Businesses and their investment entities hoping to benefit from loans under the PPP should be aware of their potentially significant liability exposure under the federal False Claims Act (“FCA”) based, in part, on the unprecedented pressure the COVID-19 crisis is placing on virtually all sectors of the nation’s economy and operations. Specifically, in order to secure support under the PPP before funds are exhausted, businesses may choose to submit applications without the same careful review that is usually undertaken for a Government-underwritten loan or other payment. Due to time pressure, loan administrators also may not be able to fully vet PPP-related applications before issuing funds. Additionally, the CARES Act and the PPP are currently devoid of finalized interpreting rules, regulations, and significant guidance. While this is likely to change in the near future, small businesses that have applied for and received PPP-related funds before the issuance of such guidance are essentially “flying blind” and thereby risk exposing themselves to FCA liability.

Once the dust settles from the COVID-19 and financial crises, it is inevitable that the U.S. Department of Justice (“DOJ”) and the FCA relator’s bar will initiate actions, including qui tam lawsuits, to recover PPP-related funds allegedly obtained from the Government in a false or fraudulent manner.
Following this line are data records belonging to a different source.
/-- `toP` is the `val`-cast reduction used by `chirpCancelExponent`. [folklore] -/
theorem toP_eq_natCast_val (x : ZN D p₁ Q) : toP D (p₁ * Q) x = ((x.val : ℕ) : ZP p₁ Q) := by
  rw [toP, ZMod.castHom_apply, ZMod.cast_eq_val]

/-- The ORACLE KICK for a guess `w0 ∈ ℤ_N` of the unknown offset `v′₀`: the phase kickback (Lemma 2.13)
by `c(z₀)²/P` turns, `c(z₀) = ((w0 - z₀) mod P)·(2D²)⁻¹ ∈ ℤ_P` — exactly Part 1's `chirpCancelExponent`
read in turns.  With `w0 = v′₀` it cancels the chirp `e(-j²/P)` of `|φ8.b⟩` (p. 22: "learn one
coordinate of `v′`"). [cite: ChenQuantumLattice2024, Lemma 2.13 p. 13, §3.5 p. 22, §3.5.9 p. 35] -/
def oracleKick (w0 : ZN D p₁ Q) : (Fin (n + 1) → ZN D p₁ Q) → ℚ :=
  fun z => (((chirpCancelExponent (p₁ * Q) (D * D * (p₁ * Q)) (inv2D2 D p₁ Q) w0 (z 0)).val : ℚ)
    / ((p₁ * Q : ℕ+) : ℕ))

/-- `chirpCancelExponent` through the ring map `toP`. [folklore] -/
theorem chirpCancelExponent_eq (w0 z0 : ZN D p₁ Q) :
    chirpCancelExponent (p₁ * Q) (D * D * (p₁ * Q)) (inv2D2 D p₁ Q) w0 z0
      = (toP D (p₁ * Q) (w0 - z0) * inv2D2 D p₁ Q) ^ 2 := by
  rw [chirpCancelExponent, toP_eq_natCast_val]

/-- The oracle kick depends on the guess `w0` only through `w0 mod P` (so, given Lemma 3.13's
`v′₀ mod D²p₁`, the information it needs beyond Step 8 is `v′₀ mod Q`, cf. `instA_step8_residue_insufficient`).
[cite: ChenQuantumLattice2024, Lemma 3.13 p. 32 and §3.5.9 p. 35] -/
theorem oracleKick_congr {w0 w0' : ZN D p₁ Q} (h : toP D (p₁ * Q) w0 = toP D (p₁ * Q) w0') :
    oracleKick n D p₁ Q w0 = oracleKick n D p₁ Q w0' := by
  funext z
  simp only [oracleKick, chirpCancelExponent_eq, map_sub, h]

/-- The CENTRE ERROR of a guess: `ε(w0) = ((w0 - v′₀) mod P)·(2D²)⁻¹ ∈ ℤ_P`; `ε = 0` iff the guess is
right modulo `P` (`centreError_eq_zero_iff`). [folklore] -/
def centreError (w0 : ZN D p₁ Q) : ZP p₁ Q :=
  toP D (p₁ * Q) (w0 - ((v' 0 : ℤ) : ZN D p₁ Q)) * inv2D2 D p₁ Q

/-- On the support of `|φ8.b⟩` the kick index is `j + ε`: `((w0 - (ptB j)₀) mod P)·(2D²)⁻¹ = j + ε(w0)`
(`b₀ = -1`, `2D²` invertible mod `P`). [cite: ChenQuantumLattice2024, eq. (12) p. 17 (`b₀ = -1`), §3.5.9 p. 35] -/
theorem kickIndex (hb : b 0 = -1) (hunit : IsUnit ((2 * D * D : ℕ) : ZP p₁ Q)) (w0 : ZN D p₁ Q)
    (j : ZP p₁ Q) :
    toP D (p₁ * Q) (w0 - ptB n D p₁ Q b v' j 0) * inv2D2 D p₁ Q = j + centreError n D p₁ Q v' w0 := by
  have hpt : ptB n D p₁ Q b v' j 0
      = ((v' 0 : ℤ) : ZN D p₁ Q) - ((j.val : ℕ) : ZN D p₁ Q) * ((2 * D * D : ℕ) : ZN D p₁ Q) := by
    rw [ptB_apply, hb]
    simp only [Int.cast_neg, Int.cast_one, Nat.cast_mul, Nat.cast_ofNat]
    ring
  rw [hpt, centreError,
    show w0 - (((v' 0 : ℤ) : ZN D p₁ Q) - ((j.val : ℕ) : ZN D p₁ Q) * ((2 * D * D : ℕ) : ZN D p₁ Q))
      = (w0 - ((v' 0 : ℤ) : ZN D p₁ Q)) + ((j.val : ℕ) : ZN D p₁ Q) * ((2 * D * D : ℕ) : ZN D p₁ Q)
      by ring,
    map_add, map_mul, map_natCast, map_natCast, ZMod.natCast_zmod_val]
  have hc : ((2 * D * D : ℕ) : ZP p₁ Q) * inv2D2 D p₁ Q = 1 := by
    rw [inv2D2]; exact ZMod.mul_inv_of_unit _ hunit
  linear_combination (j : ZP p₁ Q) * hc

/-- **The kicked state.** After the oracle kick with guess `w0`, `|φ8.b⟩` is the SAME line with
coefficients `ψ_P(2εj + ε²)`: the chirp is replaced by a LINEAR phase of slope `2ε(w0)` (zero iff the
guess is right mod `P`). [cite: ChenQuantumLattice2024, §3.5 p. 22 and §3.5.9 p. 35] -/
theorem kick_phi8bKet (hb : b 0 = -1) (hunit : IsUnit ((2 * D * D : ℕ) : ZP p₁ Q)) (w0 : ZN D p₁ Q) :
    kick (oracleKick n D p₁ Q w0) (phi8bKet n D p₁ Q b v')
      = lineKet (ptB n D p₁ Q b v') (fun j =>
          (ZMod.stdAddChar
            (2 * centreError n D p₁ Q v' w0 * j + centreError n D p₁ Q v' w0 ^ 2 : ZP p₁ Q) : ℂ)) := by
  rw [phi8bKet, kick_lineKet]
  congr 1
  funext j
  simp only [oracleKick]
  rw [e_val_div_eq_stdAddChar, chirpCancelExponent_eq, kickIndex n D p₁ Q b v' hb hunit,
    ← AddChar.map_add_eq_mul]
  congr 1
  ring

/-- A value of the standard additive character is non-zero. [folklore] -/
theorem stdAddChar_ne_zero {m : ℕ} [NeZero m] (x : ZMod m) : (ZMod.stdAddChar x : ℂ) ≠ 0 := by
  intro h0
  have h1 : ‖(ZMod.stdAddChar x : ℂ)‖ = 1 := by rw [ZMod.stdAddChar_apply, Circle.norm_coe]
  rw [h0, norm_zero] at h1
  exact zero_ne_one h1

/-- **QFT of the kicked state (the hyperplane law).** For odd `P`, `b₀ = -1`, `gcd(2D,P) = 1`:
`QFT(kick_{w0}|φ8.b⟩)(u) = ψ_P(ε²)·ψ_N(-⟨v′,u⟩)·P·[lineFun u = ε(w0)]` — the outcome `u` lies EXACTLY on
the affine hyperplane `⟨b, u mod P⟩ = ε(w0)` of `ℤ_P`, with equal weights.  `ε = 0` (right guess mod `P`,
G1): the homogeneous relation `⟨b,u⟩ ≡ 0 (mod P)` with certainty.  `ε ≠ 0` (wrong guess, T5): the SAME
experiment returns the parallel hyperplane shifted by the unknown `ε`, indistinguishable sample by sample.
[cite: ChenQuantumLattice2024, §3.5.9 pp. 35–38, eq. (41) p. 38] -/
theorem qft_kick_phi8bKet (hP : Odd ((p₁ * Q : ℕ+) : ℕ)) (hb : b 0 = -1)
    (hunit : IsUnit ((2 * D * D : ℕ) : ZP p₁ Q)) (w0 : ZN D p₁ Q) (u : Fin (n + 1) → ZN D p₁ Q) :
    qft (kick (oracleKick n D p₁ Q w0) (phi8bKet n D p₁ Q b v')) u
      = ZMod.stdAddChar (centreError n D p₁ Q v' w0 ^ 2)
        * ZMod.stdAddChar (-offsetFun n D p₁ Q v' u)
        * (if lineFun n D p₁ Q b u = centreError n D p₁ Q v' w0
            then ((((p₁ * Q : ℕ+) : ℕ) : ℂ)) else 0) := by
  rw [kick_phi8bKet n D p₁ Q b v' hb hunit, qft_lineKet]
  simp_rw [stdAddChar_neg_inner]
  have hterm : ∀ j : ZP p₁ Q,
      (ZMod.stdAddChar (2 * centreError n D p₁ Q v' w0 * j + centreError n D p₁ Q v' w0 ^ 2) : ℂ)
          * (ZMod.stdAddChar (j * -(2 * lineFun n D p₁ Q b u))
            * ZMod.stdAddChar (-offsetFun n D p₁ Q v' u))
        = ZMod.stdAddChar (centreError n D p₁ Q v' w0 ^ 2) * ZMod.stdAddChar (-offsetFun n D p₁ Q v' u)
          * ZMod.stdAddChar (j * (2 * (centreError n D p₁ Q v' w0 - lineFun n D p₁ Q b u))) := by
    intro j
    have hpair : (ZMod.stdAddChar (2 * centreError n D p₁ Q v' w0 * j + centreError n D p₁ Q v' w0 ^ 2) : ℂ)
          * ZMod.stdAddChar (j * -(2 * lineFun n D p₁ Q b u))
        = ZMod.stdAddChar (centreError n D p₁ Q v' w0 ^ 2)
          * ZMod.stdAddChar (j * (2 * (centreError n D p₁ Q v' w0 - lineFun n D p₁ Q b u))) := by
      rw [← AddChar.map_add_eq_mul, ← AddChar.map_add_eq_mul]
      congr 1
      ring
    rw [← mul_assoc, hpair]
    ring
  simp_rw [hterm]
  rw [← Finset.mul_sum, AddChar.sum_mulShift _ (ZMod.isPrimitive_stdAddChar _), ZMod.card, Nat.cast_ite,
    Nat.cast_zero]
  by_cases h : lineFun n D p₁ Q b u = centreError n D p₁ Q v' w0
  · rw [if_pos h, if_pos (by rw [h, sub_self, mul_zero])]
  · rw [if_neg h, if_neg]
    intro h2
    apply h
    have h3 := (Literature.NumberTheory.GaussSums.isUnit_two_zmod_of_odd _ hP).mul_right_eq_zero.1 h2
    exact (sub_eq_zero.1 h3).symm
This reality is likely to mirror enforcement efforts taken in the wake of the 2008 financial crisis to recover funds issued under the Troubled Asset Relief Program or “TARP,” which were extensive and resulted in billions of dollars in record FCA recoveries for the Government. As a result, small businesses applying for and accepting PPP loans should proceed with caution, as the next several years are likely to be defined by substantial Government enforcement actions and qui tam lawsuits surrounding PPP funds.

Key Takeaways:

  1. The SBA’s swift extension of PPP loans is essential in the face of the COVID-19 and economic crises; however, minimal guidance currently exists to help small businesses and their investment entities ensure that their applications for and receipt of PPP loans are proper.
  2. The Government is keenly aware that the expedited timeline and the lack of existent guidance surrounding PPP-related payments will heighten the risk of fraud in obtaining Government funds.
  3. In particular, businesses receiving PPP loans should be aware that certain PPP loan applications and payments will be subjected to potential scrutiny once the current crisis abates, as the Government takes a “pay and then chase” approach under the FCA and whistleblowers pursue qui tam lawsuits.
  4. Given potential FCA exposure, small businesses and their investment entities that accept PPP loans should be extremely diligent in ensuring PPP loan applications provide accurate information, and borrowers should meticulously document how PPP-related funds are used.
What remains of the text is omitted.